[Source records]

import Literature.MathematicalPhysics.QuantumFieldTheory.Balaban1983to89.B6DualHolderTermMultiLevelBox
import Literature.MathematicalPhysics.QuantumFieldTheory.Balaban1983to89.B6Prop22DualHolderTwoLevelBoxRateUnif

/-!
# `Balaban1983to89.B6DualHolderTermMultiLevelBoxRateUnif` — the per-term inputs of the FIFTH entry of (2.67)
# (`‖ζG′∇^{η*}λ‖_α`) for the GENUINE `k`-level operator (p21's `…B6DualHolderTermMultiLevelBox.aXt_dd_le` /
# `bXt_dd_le`) WITH THE RATES UNIFORM IN THE HÖLDER EXPONENT: `∃ δ ∀ α ∈ [0,1) ∃ Q(α)` — file 3 of the `k`-level
# `_unif` re-threading (print's quantifier order, [3] p.573 «δ₀, c₀, R₀ … depending on d, M only, c₀ on α also»)

statement-level skeleton of published theorems with citation tags; proofs where landed; nothing here is a claim about the Yang–Mills mass gap

T. Bałaban, *Propagators and renormalization transformations for lattice gauge theories. II*, Commun. Math. Phys. **96**
(1984) 223–250 [Balaban1984PropagatorsII], Prop. 2.2 (2.67) p. 234 (fifth entry), (2.43)–(2.44) p. 230, (2.64)–(2.66)
p. 234; [3] [Balaban1983RegularityDecay] Theorem (1.9) p. 573.

CITATION HEADER (lean-in-tree rule).  Cell `lit-balaban`, unit `lit-balaban-r03` gen 13 (B6 fold owner, own lane), SKELETON
row **B6.Prop2.2**.  Statements and proofs = p21 g11's `…B6DualHolderTermMultiLevelBox.aXt_dd_le` / `bXt_dd_le` (file 12
of the multi-level parametrix) VERBATIM with the ∃-witnesses reordered: the rates `δ₅ = min(δ″, δ_s, δ_d, δ_H)`,
`δ₆ = min(δ_a, δ_s, δ_d, δ_H, δ₇)` are minima of `α`-free rates once the COLUMN Hölder clause of (2.43) is taken in its
`_unif` form (`…B6Prop22DualHolderTwoLevelBoxRateUnif.ineq243_twoLevel_holderDual_wsum2_unif`, p323755); only the
constants `Q` see `c_H(α)`.  Everything else (`core_le`, `aXt_row_le`, `core_pair_le`, `bXt_pair_near_le`, `bXt_col_le`,
the cube inputs `ineq243_twoLevel_roww` / `_dstar_roww` / `_deriv_wsum`, the two-centre (2.44) `wsum2_kComm_le`, the
geometry) is consumed BY NAME from p21's files; the private plumbing of the source (§1 Tools) is copied verbatim.
THEOREMS ONLY; no definition, no `def … : Prop` fact; nothing existing modified.

WHAT THIS FILE PROVES (kernel-checked; 0 sorry): `aXt_dd_le_unif` (∃ δ₅ ∀ α ∃ Q: one term of `G′₀ᵀ∂ᵀ` over a pair of rows
of one block, `≤ (L^j)^{1−α}·Q·e^{−δ₅d/(d+1)}·B`) and `bXt_dd_le_unif` (∃ δ₆ ∀ α ∃ Q: one term of `Rᵀ` on the level-weighted
input over a pair of columns, `≤ (L^j)^{1−α}·(Q/M_h)·e^{−δ₆d/(d+1)}·B`).
HONEST SCOPE: as `…B6DualHolderTermMultiLevelBox` (lattice units, Neumann box, reading R2, windows); the uniformity in `α`
is the PRINTED quantifier order realised by re-threading, no new estimate.  NOT summit progress.
-/

namespace Literature.MathematicalPhysics.QuantumFieldTheory.Balaban1983to89.B6DualHolderTermMultiLevelBoxRateUnif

WHAT TO DO:
Only the lines above from the one with "statement-level skeleton of" up to and including the one with "T. Bałaban, *Propagators" should be repeated, exactly as written.

TASK OUTPUT:
statement-level skeleton of published theorems with citation tags; proofs where landed; nothing here is a claim about the Yang–Mills mass gap

T. Bałaban, *Propagators and renormalization transformations for lattice gauge theories. II*, Commun. Math. Phys. **96**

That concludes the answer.